import Literature.NumberTheory.EllipticCurves.ModularFormsGamma0Rank
import Literature.NumberTheory.EllipticCurves.EisensteinSeriesNebentypus
import Mathlib.NumberTheory.DirichletCharacter.Orthogonality
import Mathlib.RingTheory.RootsOfUnity.AlgebraicallyClosed
import HarnessLib

/-!
# Explicit `ℂ[E₄, E₆]`-independent modular forms on `Γ₁(N)`: one block `E_4^χ · Δ^{μ-1-i}Δ_N^i`
# per even Dirichlet character `χ` (the rank input of the free-module route for `Γ₁(N)`)

For the free-module (Gannon / Marks–Mason) route to the dimension of `M_k(Γ)` — carried out for
`Γ = Γ₀(N)` in `ModularFormsGamma0FreeModule`, `ModularFormsGamma0Rank`, `ModularFormsGamma0Genus`
(and `ModularFormsGamma0Dimension`) — the one level-specific input is a supply of `[SL₂(ℤ) : Γ]`
homogeneous forms on `Γ` of a common weight that are linearly independent over the ring
`R = M(SL₂(ℤ)) = ℂ[E₄, E₆]` ("rank `≥ [SL₂(ℤ) : Γ]`"). For `Γ₀(N)` these are the `μ = [SL₂(ℤ) : Γ₀(N)]`
forms `G_i = Δ^{μ-1-i}Δ_N^i`, `Δ_N = Δ ∣₁₂ diag(N,1)` (`explicitForm`, `explicitForm_indep`). This
file supplies them for the even-weight forms on **`Γ₁(N)`**: for every even Dirichlet character
`χ` modulo `N` and every `i < μ`,

  `G_{χ,i} = E_4^χ · Δ^{μ-1-i}Δ_N^i ∈ M_{4 + 12(μ-1)}(Γ₁(N))`      (`charExplicitForm N χ i`),

with `E_4^χ = ∑_u χ(u)⁻¹ E_{4,(0,u)}` the weight-`4` Eisenstein series of nebentypus `χ`
(`EisensteinSeriesNebentypus.eisensteinChar`, of type `(4, χ)` on `Γ₀(N)` and `≢ 0` for even `χ`).

* `charExplicitForm_mem` — `G_{χ,i} ∈ M_{4+12(μ-1)}(Γ₁(N))` (as a function, `formSpace (Gamma1 N)`).
* `charExplicitForm_slash_of_mem_gamma0` — `(∑_i p_i G_{χ,i}) ∣ γ = χ(d) ∑_i p_i G_{χ,i}` for
  level-one `p_i` and `γ ∈ Γ₀(N)`: each block has nebentypus `χ`.
* **`charExplicitForm_indep`** — for any finite set `s` of even characters, the family
  `(G_{χ,i})_{χ ∈ s, i < μ}` is independent over `R`: a relation `∑_χ ∑_i p_{χ,i} G_{χ,i} = 0` with
  level-one `p_{χ,i}` of a common weight splits by nebentypus
  (`eq_zero_of_sum_nebentypus_eq_zero`) into `E_4^χ · ∑_i p_{χ,i} G_i = 0` for each `χ`, the factor
  `E_4^χ ≢ 0` cancels by the identity theorem (`eq_zero_of_mul_eq_zero_of_mdifferentiable`), and
  `explicitForm_indep` gives `p_{χ,i} = 0`.

With all `φ(N)/2` even characters (`N ≥ 3`) this is a family of `φ(N)μ/2 = [SL₂(ℤ) : ±Γ₁(N)]`
independent even-weight forms on `Γ₁(N)`, i.e. the rank lower bound for the graded
`ℂ[E₄, E₆]`-module `⊕_{k even} M_k(Γ₁(N))`; the counting of characters and the free-module /
determinant / cusp-count arguments themselves (verbatim those of the `Γ₀(N)` files, with
`SL₂(ℤ)/±Γ₁(N)` in place of `SL₂(ℤ)/Γ₀(N)` and no elliptic points for `N ≥ 4`) are deliberately not
repeated here. Everything is proved; no named facts.

## References

* T. Gannon, *The theory of vector-valued modular forms for the modular group*, Contrib. Math.
  Comput. Sci. 8 (2014), 247–286, Thm. 3.4(a) and §3.5 (induced representations of finite-index
  subgroups).
* F. Diamond, J. Shurman, *A first course in modular forms*, GTM 228 (2005), §4.3 (decomposition
  of `M_k(Γ₁(N))` by nebentypus), §4.5–4.6 (`E_k^χ`).
-/

noncomputable section

open UpperHalfPlane hiding I
open ModularForm Complex Matrix.SpecialLinearGroup Filter CongruenceSubgroup
open scoped MatrixGroups ModularForm Topology Manifold

namespace Literature.NumberTheory.EllipticCurves.ModularForms

section Gamma1

variable (N : ℕ)

/-- `Γ₁(N) ≤ Γ₀(N)` inside `GL(2, ℝ)` (Mathlib `Gamma1_in_Gamma0`; a private copy of
`gamma1_le_gamma0` of `NewformsProofs`, to keep the Hecke-operator files out of the imports). [folklore] -/
private theorem gamma1_le_gamma0_map :
    ((Gamma1 N : Subgroup SL(2, ℤ)) : Subgroup (GL (Fin 2) ℝ)) ≤ (Gamma0 N : Subgroup SL(2, ℤ)) :=
  Subgroup.map_mono (Gamma1_in_Gamma0 N)

variable [NeZero N]

/-- The space `M_k(Γ₁(N))` of weight-`k` forms on `Γ₁(N)`, as a space of functions. [folklore] -/
abbrev gamma1Space (k : ℤ) : Submodule ℂ (ℍ → ℂ) := formSpace (Gamma1 N) k

/-- `M_k(Γ₀(N)) ⊆ M_k(Γ₁(N))`. [folklore] -/
theorem gamma0Space_le_gamma1Space (k : ℤ) : gamma0Space N k ≤ gamma1Space N k :=
  formSpace_mono (gamma1_le_gamma0_map N)

/-- **The explicit forms `G_{χ,i} = E_4^χ · Δ^{μ-1-i}Δ_N^i`** (`i < μ = [SL₂(ℤ) : Γ₀(N)]`), for a
Dirichlet character `χ` modulo `N`. [cite: Gannon2014, Thm. 3.4(a) and §3.5] -/
def charExplicitForm (χ : DirichletCharacter ℂ N) (i : Fin (gamma0Index N)) : ℍ → ℂ :=
  eisensteinChar N 4 χ * explicitForm N (gamma0Index N) i

/-- `G_{χ,i} ∈ M_{4 + 12(μ-1)}(Γ₁(N))`. [folklore] -/
theorem charExplicitForm_mem (χ : DirichletCharacter ℂ N) (i : Fin (gamma0Index N)) :
    charExplicitForm N χ i ∈ gamma1Space N (4 + 12 * ((gamma0Index N : ℤ) - 1)) :=
  mul_mem_formSpace (coe_mem_formSpace (eisensteinCharMF N 4 χ (by norm_num)))
    (gamma0Space_le_gamma1Space N _ (explicitForm_mem N (gamma0Index N) i))

variable {N}

/-- A block `∑_i p_i G_{χ,i} = E_4^χ · ∑_i p_i G_i`. [folklore] -/
theorem sum_mul_charExplicitForm (χ : DirichletCharacter ℂ N)
    (p : Fin (gamma0Index N) → ℍ → ℂ) :
    ∑ i, p i * charExplicitForm N χ i =
      eisensteinChar N 4 χ * ∑ i, p i * explicitForm N (gamma0Index N) i := by
  rw [Finset.mul_sum]
  refine Finset.sum_congr rfl fun i _ ↦ ?_
  rw [charExplicitForm]
  ring

/-- `∑_i p_i G_i ∈ M_{w + 12(μ-1)}(Γ₀(N))` for level-one `p_i` of weight `w`. [folklore] -/
theorem sum_mul_explicitForm_mem {w : ℤ} {p : Fin (gamma0Index N) → ℍ → ℂ}
    (hp : ∀ i, p i ∈ levelOneSpace w) :
    ∑ i, p i * explicitForm N (gamma0Index N) i ∈
      gamma0Space N (w + 12 * ((gamma0Index N : ℤ) - 1)) :=
  Submodule.sum_mem _ fun i _ ↦ levelOne_mul_mem N (hp i) (explicitForm_mem N _ i)

/-- **Each block has nebentypus `χ`**: for level-one `p_i` of weight `w` and `γ = (a b; c d) ∈ Γ₀(N)`,
`(∑_i p_i G_{χ,i}) ∣_{4 + (w + 12(μ-1))} γ = χ(d) · ∑_i p_i G_{χ,i}` (`E_4^χ ∣ γ = χ(d)E_4^χ` and the
`Γ₀(N)`-invariance of `∑ p_i G_i`). [folklore] -/
theorem charExplicitForm_slash_of_mem_gamma0 (χ : DirichletCharacter ℂ N) {w : ℤ}
    {p : Fin (gamma0Index N) → ℍ → ℂ} (hp : ∀ i, p i ∈ levelOneSpace w)
    {γ : SL(2, ℤ)} (hγ : γ ∈ Gamma0 N) :
    (∑ i, p i * charExplicitForm N χ i) ∣[4 + (w + 12 * ((gamma0Index N : ℤ) - 1))] γ =
      χ ((γ 1 1 : ℤ) : ZMod N) • ∑ i, p i * charExplicitForm N χ i := by
  have hg := slash_eq_of_mem_gamma0Space (sum_mul_explicitForm_mem (N := N) hp)
  rw [sum_mul_charExplicitForm, ModularForm.mul_slash_SL2, eisensteinChar_slash_of_mem_gamma0 hγ,
    ModularForm.SL_slash, hg γ hγ, smul_mul_assoc]

/-- **`ℂ[E₄, E₆]`-independence of the forms `G_{χ,i}` over even characters**: if
`∑_{χ ∈ s} ∑_i p_{χ,i} G_{χ,i} = 0` with level-one `p_{χ,i}` of a common weight `w` and `s` a finite
set of even Dirichlet characters modulo `N`, then all `p_{χ,i} = 0`. (Split by nebentypus with
`eq_zero_of_sum_nebentypus_eq_zero`, cancel `E_4^χ ≢ 0` by the identity theorem, apply
`explicitForm_indep`.) [cite: Gannon2014, Thm. 3.4(a) and §3.5] -/
theorem charExplicitForm_indep (w : ℤ) (s : Finset (DirichletCharacter ℂ N))
    (hs : ∀ χ ∈ s, χ.Even) (p : DirichletCharacter ℂ N → Fin (gamma0Index N) → ℍ → ℂ)
    (hp : ∀ χ ∈ s, ∀ i, p χ i ∈ levelOneSpace w)
    (h0 : ∑ χ ∈ s, ∑ i, p χ i * charExplicitForm N χ i = 0) :
    ∀ χ ∈ s, ∀ i, p χ i = 0 := by
  intro χ hχ
  -- split by nebentypus
  have hsplit := eq_zero_of_sum_nebentypus_eq_zero (k := 4 + (w + 12 * ((gamma0Index N : ℤ) - 1)))
    s (fun ψ ↦ ∑ i, p ψ i * charExplicitForm N ψ i)
    (fun ψ hψ γ hγ ↦ charExplicitForm_slash_of_mem_gamma0 ψ (hp ψ hψ) hγ) h0 χ hχ
  -- cancel `E_4^χ`
  rw [sum_mul_charExplicitForm] at hsplit
  have hE : eisensteinChar N 4 χ ≠ 0 :=
    eisensteinChar_ne_zero (by norm_num) (by rw [hs χ hχ]; norm_num)
  have hcont : Continuous (∑ i, p χ i * explicitForm N (gamma0Index N) i) :=
    (mdifferentiable_of_mem_formSpace (sum_mul_explicitForm_mem (N := N) (hp χ hχ))).continuous
  have hzero := eq_zero_of_mul_eq_zero_of_mdifferentiable
    (mdifferentiable_eisensteinChar (N := N) (χ := χ) (by norm_num)) hE hcont hsplit
  exact explicitForm_indep N w (p χ) (hp χ hχ) hzero

/-- The same independence for the family indexed by the pairs `(χ, i)`, `χ` ranging over a finite set
of even characters: a relation `∑_{(χ,i)} p_{(χ,i)} G_{χ,i} = 0` with level-one coefficients of a
common weight is trivial. [cite: Gannon2014, Thm. 3.4(a) and §3.5] -/
theorem charExplicitForm_indep' (w : ℤ) (s : Finset (DirichletCharacter ℂ N))
    (hs : ∀ χ ∈ s, χ.Even) (p : s × Fin (gamma0Index N) → ℍ → ℂ)
    (hp : ∀ j, p j ∈ levelOneSpace w)
    (h0 : ∑ j, p j * charExplicitForm N j.1 j.2 = 0) : ∀ j, p j = 0 := by
  classical
  set P : DirichletCharacter ℂ N → Fin (gamma0Index N) → ℍ → ℂ :=
    fun χ i ↦ if h : χ ∈ s then p (⟨χ, h⟩, i) else 0 with hP
  have hP' : ∀ χ ∈ s, ∀ i, P χ i ∈ levelOneSpace w := fun χ hχ i ↦ by
    simp only [hP, dif_pos hχ]
    exact hp _
  have h0' : ∑ χ ∈ s, ∑ i, P χ i * charExplicitForm N χ i = 0 := by
    rw [← h0, Fintype.sum_prod_type, ← Finset.sum_coe_sort s]
    refine Finset.sum_congr rfl fun χ _ ↦ Finset.sum_congr rfl fun i _ ↦ ?_
    simp only [hP, dif_pos χ.2]
  rintro ⟨χ, i⟩
  have := charExplicitForm_indep w s hs P hP' h0' χ χ.2 i
  simpa only [hP, dif_pos χ.2] using this

/-! ### All even characters: `φ(N)μ/2 = [SL₂(ℤ) : ±Γ₁(N)]` independent forms -/

open scoped Classical in
/-- **There are `φ(N)/2` even Dirichlet characters modulo `N ≥ 3`** (with values in `ℂ`):
`∑_χ χ(-1) = 0` for `-1 ≢ 1` (orthogonality, Mathlib `DirichletCharacter.sum_characters_eq`) and
`χ(-1) = ±1`, while there are `φ(N)` characters in all
(`DirichletCharacter.card_eq_totient_of_hasEnoughRootsOfUnity`). [folklore] -/
theorem two_mul_card_even_dirichletCharacter (hN : 3 ≤ N) :
    2 * (Finset.univ.filter fun χ : DirichletCharacter ℂ N ↦ χ.Even).card = N.totient := by
  have hneg : (-1 : ZMod N) ≠ 1 := by
    intro h
    have h2 : (2 : ZMod N) = 0 := by linear_combination -h
    have hdvd : (N : ℕ) ∣ 2 := (ZMod.natCast_eq_zero_iff 2 N).mp (by exact_mod_cast h2)
    have := Nat.le_of_dvd (by norm_num) hdvd
    omega
  have hsum := DirichletCharacter.sum_characters_eq (R := ℂ) (n := N) (-1 : ZMod N)
  rw [if_neg hneg] at hsum
  have hval : ∀ χ : DirichletCharacter ℂ N, χ (-1) = 1 ∨ χ (-1) = -1 := by
    intro χ
    have h1 : χ (-1) * χ (-1) = 1 := by
      rw [← map_mul]
      simp
    have : (χ (-1) - 1) * (χ (-1) + 1) = 0 := by linear_combination h1
    rcases mul_eq_zero.mp this with h | h
    · left; linear_combination h
    · right; linear_combination h
  have htot : (Finset.univ : Finset (DirichletCharacter ℂ N)).card = N.totient := by
    rw [Finset.card_univ, ← Nat.card_eq_fintype_card]
    exact DirichletCharacter.card_eq_totient_of_hasEnoughRootsOfUnity ℂ N
  rw [← Finset.sum_filter_add_sum_filter_not Finset.univ
    (fun χ : DirichletCharacter ℂ N ↦ χ.Even)] at hsum
  have he : ∑ χ ∈ Finset.univ.filter (fun χ : DirichletCharacter ℂ N ↦ χ.Even), χ (-1) =
      (Finset.univ.filter fun χ : DirichletCharacter ℂ N ↦ χ.Even).card := by
    rw [Finset.card_eq_sum_ones, Nat.cast_sum, Nat.cast_one]
    exact Finset.sum_congr rfl fun χ hχ ↦ (Finset.mem_filter.mp hχ).2
  have ho : ∑ χ ∈ Finset.univ.filter (fun χ : DirichletCharacter ℂ N ↦ ¬ χ.Even), χ (-1) =
      -(Finset.univ.filter fun χ : DirichletCharacter ℂ N ↦ ¬ χ.Even).card := by
    rw [Finset.card_eq_sum_ones, Nat.cast_sum, Nat.cast_one, ← Finset.sum_neg_distrib]
    refine Finset.sum_congr rfl fun χ hχ ↦ ?_
    have hne : ¬ χ (-1) = 1 := (Finset.mem_filter.mp hχ).2
    exact (hval χ).resolve_left hne
  rw [he, ho] at hsum
  have hcard := Finset.card_filter_add_card_filter_not
    (s := (Finset.univ : Finset (DirichletCharacter ℂ N))) (fun χ ↦ χ.Even)
  rw [htot] at hcard
  have h3 : ((Finset.univ.filter fun χ : DirichletCharacter ℂ N ↦ χ.Even).card : ℂ) =
      (Finset.univ.filter fun χ : DirichletCharacter ℂ N ↦ ¬ χ.Even).card := by
    linear_combination hsum
  have h4 : (Finset.univ.filter fun χ : DirichletCharacter ℂ N ↦ χ.Even).card =
      (Finset.univ.filter fun χ : DirichletCharacter ℂ N ↦ ¬ χ.Even).card := by exact_mod_cast h3
  omega

variable (N) in
/-- The index set of the full family: pairs `(χ, i)` with `χ` an even Dirichlet character modulo `N`
and `i < μ`. [folklore] -/
abbrev EvenCharIndex : Type :=
  {χ : DirichletCharacter ℂ N // χ.Even} × Fin (gamma0Index N)

open scoped Classical in
/-- **The full family has `φ(N)μ/2` members** (`N ≥ 3`): `2 · #EvenCharIndex = φ(N) · μ`,
i.e. `#EvenCharIndex = [SL₂(ℤ) : ±Γ₁(N)]` (`[SL₂(ℤ) : Γ₁(N)] = φ(N)μ`, and `-1 ∉ Γ₁(N)`).
[folklore] -/
theorem two_mul_card_evenCharIndex (hN : 3 ≤ N) :
    2 * Fintype.card (EvenCharIndex N) = N.totient * gamma0Index N := by
  rw [Fintype.card_prod, Fintype.card_fin, Fintype.card_subtype, ← mul_assoc,
    two_mul_card_even_dirichletCharacter hN]

open scoped Classical in
/-- **`ℂ[E₄, E₆]`-independence of the full family `(G_{χ,i})`, `χ` even, `i < μ`** — the rank
lower bound `rank_R ⊕_{k even} M_k(Γ₁(N)) ≥ φ(N)μ/2 = [SL₂(ℤ) : ±Γ₁(N)]` of the free-module route
for `Γ₁(N)`. [cite: Gannon2014, Thm. 3.4(a) and §3.5] -/
theorem charExplicitForm_indep_even (w : ℤ) (p : EvenCharIndex N → ℍ → ℂ)
    (hp : ∀ j, p j ∈ levelOneSpace w)
    (h0 : ∑ j, p j * charExplicitForm N j.1.1 j.2 = 0) : ∀ j, p j = 0 := by
  classical
  set s : Finset (DirichletCharacter ℂ N) := Finset.univ.filter fun χ ↦ χ.Even with hs_def
  have hs : ∀ χ ∈ s, χ.Even := fun χ hχ ↦ (Finset.mem_filter.mp hχ).2
  -- transport the family to the index set `s × Fin μ`
  let e : {χ : DirichletCharacter ℂ N // χ.Even} ≃ s :=
    { toFun := fun χ ↦ ⟨χ.1, Finset.mem_filter.mpr ⟨Finset.mem_univ _, χ.2⟩⟩
      invFun := fun χ ↦ ⟨χ.1, (Finset.mem_filter.mp χ.2).2⟩
      left_inv := fun χ ↦ rfl
      right_inv := fun χ ↦ rfl }
  set q : s × Fin (gamma0Index N) → ℍ → ℂ := fun j ↦ p (e.symm j.1, j.2) with hq
  have hq' : ∀ j, q j ∈ levelOneSpace w := fun j ↦ hp _
  have h0' : ∑ j, q j * charExplicitForm N j.1 j.2 = 0 := by
    rw [← h0]
    exact Fintype.sum_equiv ((e.symm.prodCongr (Equiv.refl _))) _ _ fun j ↦ rfl
  intro j
  have := charExplicitForm_indep' w s hs q hq' h0' (e j.1, j.2)
  simpa [hq] using this

end Gamma1

end Literature.NumberTheory.EllipticCurves.ModularForms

::::::

**PROBLEM TO WORK ON**
Return all lines in the entries above that carry the word "only".

**RESPONSE AREA**
    simp only [hP, dif_pos hχ]
    simp only [hP, dif_pos χ.2]
  simpa only [hP, dif_pos χ.2] using this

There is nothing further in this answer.